Task requirements:
Repeat the stretch of entries below from the line with "polynomial (each composite" through the line with "xAm_Ah_Al xAm_Ah_Bkl xAm_Ak". Include both ends and add nothing.

Data to use:
/-
Copyright: the b2b-balaban T⁴-continuum CRUX team, row NE7b OWNER lineage `t4-ne7b-p1` (gen 142). Project licence.
-/
import Mathlib.Data.Real.Basic
import Mathlib.Tactic

/-!
# THE FOURTH-ORDER CUMULANT IDENTITY IN THE CENTRED (TILTED-PIECE) FORMAT (pure algebra; SCOPING (d13)(2): the cumulant FORM of `∂⁴W`, eighth
# file).  (517) regrouped (516)'s raw fourth derivative, split into the 51 canonical monomial letters `x_M = ∫e^{−U}M`, into the EXPANDED cumulant
# polynomial.  The piece files of the order-4 kernel letter ((500) average, (501)∕(502) two-point, (508)∕(509) three-point, (497) fourth
# cumulant) are stated in the TILTED-PIECE format — covariances `Z⁻¹x_{XY} − Z⁻²x_Xx_Y`, centred triples `Z⁻¹∫e(B−b)(A−a)(A′−a′)` and the
# centred quadruple∕pairs of `κ₄` with centring constants `a = Z⁻¹x_A`, `b = Z⁻¹x_B` — so the display of the next file is
#   `∂⁴W[h,k,l,m] = ⟨D⟩ − Σ₄Cov(C,A) − Σ₃Cov(B,B′) + Σ₆Z⁻¹∫e(·−·)(·−·)(·−·) − [Z⁻¹∫eÂ_mÂ_hÂ_kÂ_l − Σ₃(Z⁻¹∫eÂÂ)(Z⁻¹∫eÂÂ)]`
# with the `m`-carrying factor first in every product.  This file is the letters identity behind it: (516)'s raw polynomial (each composite
# integral replaced by its split, (519)) EQUALS that display with every centred integral replaced by ITS split — an identity of rational
# functions in `Z` and the 51 letters, `Z ≠ 0`, checked symbolically before typing and here by `field_simp; ring` (row NE7b, node U5c; Mathlib
# only; [folklore])

Cell `pub-balaban`, sub-cell `t4`, spine estimate NE7b (`T4WeightBudget.RelWeightBound`; the cell's OWN estimate — NOT PRINTED in
[Bałaban 1983–89], NOT PROVED).  Crux-route work under `Spine/NE7b/` by the row OWNER (`t4-ne7b-p1` gen 142, file (520)) under FREEZE
(0)'s crux-prover clause; NOTHING of Bałaban's is named as a Lean object, valued or asserted; no `T4Continuum/Support` leaf typed; no
`def`, no notation; zero `sorry`.  Imports: Mathlib only.

WHAT IS PROVED ([folklore]): **`fourth_cumulant_identity_centred`** (the 52 reals implicit — they are read off the goal by unification in the next
file); §2 toy.

HONEST (what this is NOT).  Letters only; the substitution of the tilted integrals is the next file; the assembly of the order-4 kernel letter
after it.  Scalar skeleton ((A3), NC-NE7b-α UNRULED); nothing of Bałaban's asserted.  BY-NAME EFFECT ON THE WALL: NONE.  NE7b NOT PRINTED ∕ NOT
PROVED; spine PROVED 0∕9; rung (B)+1 — the programme's measures remain FINITE-torus statements; NOT the mass gap, NOT Clay.  HONEST DEPENDENCY:
continuum YM on T⁴ ⇐ BetaPertH ∧ nine spine estimates (0∕9 proved); BetaPertH ⇐ (D1) ∧ (D4) ∧ CAP+tail; G-an2-4 gates asym, D1 and NE2∕3∕4.
-/

set_option autoImplicit false

namespace Summit.QuantumFields.BalabanUV.T4Continuum.NE7b.SupFourthCumulantIdentityCentred

/-! ## §1. The identity -/

/-- **THE FOURTH-ORDER CUMULANT IDENTITY, CENTRED FORMAT**: raw fourth derivative (composites split into canonical letters) = tilted-piece display
(centred integrals split likewise), for `Z ≠ 0`. [folklore] -/
theorem fourth_cumulant_identity_centred {Z xAh xAh_Ak xAh_Ak_Al xAh_Al xAh_Bkl xAk xAk_Al xAk_Bhl xAl xAl_Bhk xAm xAm_Ah xAm_Ah_Ak xAm_Ah_Ak_Al
    xAm_Ah_Al xAm_Ah_Bkl xAm_Ak xAm_Ak_Al xAm_Ak_Bhl xAm_Al xAm_Al_Bhk xAm_Bhk xAm_Bhl xAm_Bkl xAm_Chkl xBhk xBhl xBkl xBmh xBmh_Ak xBmh_Ak_Al
    xBmh_Al xBmh_Bkl xBmk xBmk_Ah xBmk_Ah_Al xBmk_Al xBmk_Bhl xBml xBml_Ah xBml_Ah_Ak xBml_Ak xBml_Bhk xChkl xCmhk xCmhk_Al xCmhl xCmhl_Ak xCmkl
    xCmkl_Ah xDmhkl : ℝ}
    (hZ : Z ≠ 0) :
    (Z)⁻¹ * (xDmhkl - xCmhl_Ak - xBmk_Bhl - xBml_Bhk - xCmhk_Al - xCmkl_Ah - xBmh_Bkl + xBml_Ah_Ak + xBmk_Ah_Al + xBmh_Ak_Al - xAm_Chkl + xAm_Ak_Bhl
        + xAm_Al_Bhk + xAm_Ah_Bkl - xAm_Ah_Ak_Al) - -xAm * (Z ^ 2)⁻¹ * (xChkl - xAk_Bhl - xAl_Bhk - xAh_Bkl + xAh_Ak_Al) +
        ((Z ^ 2)⁻¹ * ((xBmh - xAm_Ah) * (xBkl - xAk_Al) + xAh * (xCmkl - xBml_Ak - xBmk_Al - xAm_Bkl + xAm_Ak_Al)) - 2 * -xAm * (Z ^ 3)⁻¹ * (xAh *
            (xBkl - xAk_Al))) +
        ((Z ^ 2)⁻¹ * ((xBmk - xAm_Ak) * (xBhl - xAh_Al) + xAk * (xCmhl - xBml_Ah - xBmh_Al - xAm_Bhl + xAm_Ah_Al)) - 2 * -xAm * (Z ^ 3)⁻¹ * (xAk *
            (xBhl - xAh_Al))) +
        ((Z ^ 2)⁻¹ * ((xCmhk - xBmk_Ah - xBmh_Ak - xAm_Bhk + xAm_Ah_Ak) * xAl + (xBhk - xAh_Ak) * (xBml - xAm_Al)) - 2 * -xAm * (Z ^ 3)⁻¹ * ((xBhk -
            xAh_Ak) * xAl)) +
        (2 * (Z ^ 3)⁻¹ * ((xBmh - xAm_Ah) * xAk * xAl + xAh * (xBmk - xAm_Ak) * xAl + xAh * xAk * (xBml - xAm_Al)) -
          6 * -xAm * (Z ^ 4)⁻¹ * (xAh * xAk * xAl)) =
      Z⁻¹ * xDmhkl -
        ((Z⁻¹ * xCmkl_Ah - (Z ^ 2)⁻¹ * (xCmkl * xAh)) + (Z⁻¹ * xCmhl_Ak - (Z ^ 2)⁻¹ * (xCmhl * xAk)) + (Z⁻¹ * xCmhk_Al - (Z ^ 2)⁻¹ * (xCmhk * xAl)) +
            (Z⁻¹ * xAm_Chkl - (Z ^ 2)⁻¹ * (xAm * xChkl))) -
        ((Z⁻¹ * xBmh_Bkl - (Z ^ 2)⁻¹ * (xBmh * xBkl)) + (Z⁻¹ * xBmk_Bhl - (Z ^ 2)⁻¹ * (xBmk * xBhl)) + (Z⁻¹ * xBml_Bhk - (Z ^ 2)⁻¹ * (xBml * xBhk))) +
        (Z⁻¹ * (xBmh_Ak_Al - (Z⁻¹ * xAl) * xBmh_Ak - (Z⁻¹ * xAk) * xBmh_Al + (Z⁻¹ * xAk) * (Z⁻¹ * xAl) * xBmh - (Z⁻¹ * xBmh) * xAk_Al + (Z⁻¹ * xAl) *
            (Z⁻¹ * xBmh) * xAk + (Z⁻¹ * xAk) * (Z⁻¹ * xBmh) * xAl - (Z⁻¹ * xAk) * (Z⁻¹ * xAl) * (Z⁻¹ * xBmh) * Z) + Z⁻¹ * (xBmk_Ah_Al - (Z⁻¹ * xAl) *
            xBmk_Ah - (Z⁻¹ * xAh) * xBmk_Al + (Z⁻¹ * xAh) * (Z⁻¹ * xAl) * xBmk - (Z⁻¹ * xBmk) * xAh_Al + (Z⁻¹ * xAl) * (Z⁻¹ * xBmk) * xAh + (Z⁻¹ *
            xAh) * (Z⁻¹ * xBmk) * xAl - (Z⁻¹ * xAh) * (Z⁻¹ * xAl) * (Z⁻¹ * xBmk) * Z) + Z⁻¹ * (xBml_Ah_Ak - (Z⁻¹ * xAk) * xBml_Ah - (Z⁻¹ * xAh) *
            xBml_Ak + (Z⁻¹ * xAh) * (Z⁻¹ * xAk) * xBml - (Z⁻¹ * xBml) * xAh_Ak + (Z⁻¹ * xAk) * (Z⁻¹ * xBml) * xAh + (Z⁻¹ * xAh) * (Z⁻¹ * xBml) * xAk
            - (Z⁻¹ * xAh) * (Z⁻¹ * xAk) * (Z⁻¹ * xBml) * Z) + Z⁻¹ * (xAm_Al_Bhk - (Z⁻¹ * xAl) * xAm_Bhk - (Z⁻¹ * xBhk) * xAm_Al + (Z⁻¹ * xAl) * (Z⁻¹
            * xBhk) * xAm - (Z⁻¹ * xAm) * xAl_Bhk + (Z⁻¹ * xAm) * (Z⁻¹ * xAl) * xBhk + (Z⁻¹ * xAm) * (Z⁻¹ * xBhk) * xAl - (Z⁻¹ * xAm) * (Z⁻¹ * xAl) *
            (Z⁻¹ * xBhk) * Z) + Z⁻¹ * (xAm_Ak_Bhl - (Z⁻¹ * xAk) * xAm_Bhl - (Z⁻¹ * xBhl) * xAm_Ak + (Z⁻¹ * xAk) * (Z⁻¹ * xBhl) * xAm - (Z⁻¹ * xAm) *
            xAk_Bhl + (Z⁻¹ * xAm) * (Z⁻¹ * xAk) * xBhl + (Z⁻¹ * xAm) * (Z⁻¹ * xBhl) * xAk - (Z⁻¹ * xAm) * (Z⁻¹ * xAk) * (Z⁻¹ * xBhl) * Z) + Z⁻¹ *
            (xAm_Ah_Bkl - (Z⁻¹ * xAh) * xAm_Bkl - (Z⁻¹ * xBkl) * xAm_Ah + (Z⁻¹ * xAh) * (Z⁻¹ * xBkl) * xAm - (Z⁻¹ * xAm) * xAh_Bkl + (Z⁻¹ * xAm) *
            (Z⁻¹ * xAh) * xBkl + (Z⁻¹ * xAm) * (Z⁻¹ * xBkl) * xAh - (Z⁻¹ * xAm) * (Z⁻¹ * xAh) * (Z⁻¹ * xBkl) * Z)) -
        (Z⁻¹ * (xAm_Ah_Ak_Al - (Z⁻¹ * xAl) * xAm_Ah_Ak - (Z⁻¹ * xAk) * xAm_Ah_Al + (Z⁻¹ * xAk) * (Z⁻¹ * xAl) * xAm_Ah - (Z⁻¹ * xAh) * xAm_Ak_Al +
            (Z⁻¹ * xAh) * (Z⁻¹ * xAl) * xAm_Ak + (Z⁻¹ * xAh) * (Z⁻¹ * xAk) * xAm_Al - (Z⁻¹ * xAh) * (Z⁻¹ * xAk) * (Z⁻¹ * xAl) * xAm - (Z⁻¹ * xAm) *
            xAh_Ak_Al + (Z⁻¹ * xAm) * (Z⁻¹ * xAl) * xAh_Ak + (Z⁻¹ * xAm) * (Z⁻¹ * xAk) * xAh_Al - (Z⁻¹ * xAm) * (Z⁻¹ * xAk) * (Z⁻¹ * xAl) * xAh +
            (Z⁻¹ * xAm) * (Z⁻¹ * xAh) * xAk_Al - (Z⁻¹ * xAm) * (Z⁻¹ * xAh) * (Z⁻¹ * xAl) * xAk - (Z⁻¹ * xAm) * (Z⁻¹ * xAh) * (Z⁻¹ * xAk) * xAl + (Z⁻¹
            * xAm) * (Z⁻¹ * xAh) * (Z⁻¹ * xAk) * (Z⁻¹ * xAl) * Z) - (Z⁻¹ * (xAm_Ah - (Z⁻¹ * xAh) * xAm - (Z⁻¹ * xAm) * xAh + (Z⁻¹ * xAm) * (Z⁻¹ *
            xAh) * Z)) * (Z⁻¹ * (xAk_Al - (Z⁻¹ * xAl) * xAk - (Z⁻¹ * xAk) * xAl + (Z⁻¹ * xAk) * (Z⁻¹ * xAl) * Z)) - (Z⁻¹ * (xAm_Ak - (Z⁻¹ * xAk) *
            xAm - (Z⁻¹ * xAm) * xAk + (Z⁻¹ * xAm) * (Z⁻¹ * xAk) * Z)) * (Z⁻¹ * (xAh_Al - (Z⁻¹ * xAl) * xAh - (Z⁻¹ * xAh) * xAl + (Z⁻¹ * xAh) * (Z⁻¹ *
            xAl) * Z)) - (Z⁻¹ * (xAm_Al - (Z⁻¹ * xAl) * xAm - (Z⁻¹ * xAm) * xAl + (Z⁻¹ * xAm) * (Z⁻¹ * xAl) * Z)) * (Z⁻¹ * (xAh_Ak - (Z⁻¹ * xAk) *
            xAh - (Z⁻¹ * xAh) * xAk + (Z⁻¹ * xAh) * (Z⁻¹ * xAk) * Z))) := by
  field_simp
  ring

/-! ## §2. Toy -/

/-- Toy (the centred pair in letters): `Z⁻¹(x_AB − (Z⁻¹x_A)x_B − (Z⁻¹x_B)x_A + (Z⁻¹x_A)(Z⁻¹x_B)Z) = Z⁻¹x_AB − Z⁻²x_Ax_B`. -/
example (Z p q r : ℝ) (hZ : Z ≠ 0) : Z⁻¹ * (r - Z⁻¹ * p * q - Z⁻¹ * q * p + Z⁻¹ * p * (Z⁻¹ * q) * Z) = Z⁻¹ * r - (Z ^ 2)⁻¹ * (p * q) := by
  field_simp
  ring

end Summit.QuantumFields.BalabanUV.T4Continuum.NE7b.SupFourthCumulantIdentityCentred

Solution to this problem:
# with the `m`-carrying factor first in every product.  This file is the letters identity behind it: (516)'s raw polynomial (each composite
# integral replaced by its split, (519)) EQUALS that display with every centred integral replaced by ITS split — an identity of rational
# functions in `Z` and the 51 letters, `Z ≠ 0`, checked symbolically before typing and here by `field_simp; ring` (row NE7b, node U5c; Mathlib
# only; [folklore])

Cell `pub-balaban`, sub-cell `t4`, spine estimate NE7b (`T4WeightBudget.RelWeightBound`; the cell's OWN estimate — NOT PRINTED in
[Bałaban 1983–89], NOT PROVED).  Crux-route work under `Spine/NE7b/` by the row OWNER (`t4-ne7b-p1` gen 142, file (520)) under FREEZE
(0)'s crux-prover clause; NOTHING of Bałaban's is named as a Lean object, valued or asserted; no `T4Continuum/Support` leaf typed; no
`def`, no notation; zero `sorry`.  Imports: Mathlib only.

WHAT IS PROVED ([folklore]): **`fourth_cumulant_identity_centred`** (the 52 reals implicit — they are read off the goal by unification in the next
file); §2 toy.

HONEST (what this is NOT).  Letters only; the substitution of the tilted integrals is the next file; the assembly of the order-4 kernel letter
after it.  Scalar skeleton ((A3), NC-NE7b-α UNRULED); nothing of Bałaban's asserted.  BY-NAME EFFECT ON THE WALL: NONE.  NE7b NOT PRINTED ∕ NOT
PROVED; spine PROVED 0∕9; rung (B)+1 — the programme's measures remain FINITE-torus statements; NOT the mass gap, NOT Clay.  HONEST DEPENDENCY:
continuum YM on T⁴ ⇐ BetaPertH ∧ nine spine estimates (0∕9 proved); BetaPertH ⇐ (D1) ∧ (D4) ∧ CAP+tail; G-an2-4 gates asym, D1 and NE2∕3∕4.
-/

set_option autoImplicit false

namespace Summit.QuantumFields.BalabanUV.T4Continuum.NE7b.SupFourthCumulantIdentityCentred

/-! ## §1. The identity -/

/-- **THE FOURTH-ORDER CUMULANT IDENTITY, CENTRED FORMAT**: raw fourth derivative (composites split into canonical letters) = tilted-piece display
(centred integrals split likewise), for `Z ≠ 0`. [folklore] -/
theorem fourth_cumulant_identity_centred {Z xAh xAh_Ak xAh_Ak_Al xAh_Al xAh_Bkl xAk xAk_Al xAk_Bhl xAl xAl_Bhk xAm xAm_Ah xAm_Ah_Ak xAm_Ah_Ak_Al
    xAm_Ah_Al xAm_Ah_Bkl xAm_Ak xAm_Ak_Al xAm_Ak_Bhl xAm_Al xAm_Al_Bhk xAm_Bhk xAm_Bhl xAm_Bkl xAm_Chkl xBhk xBhl xBkl xBmh xBmh_Ak xBmh_Ak_Al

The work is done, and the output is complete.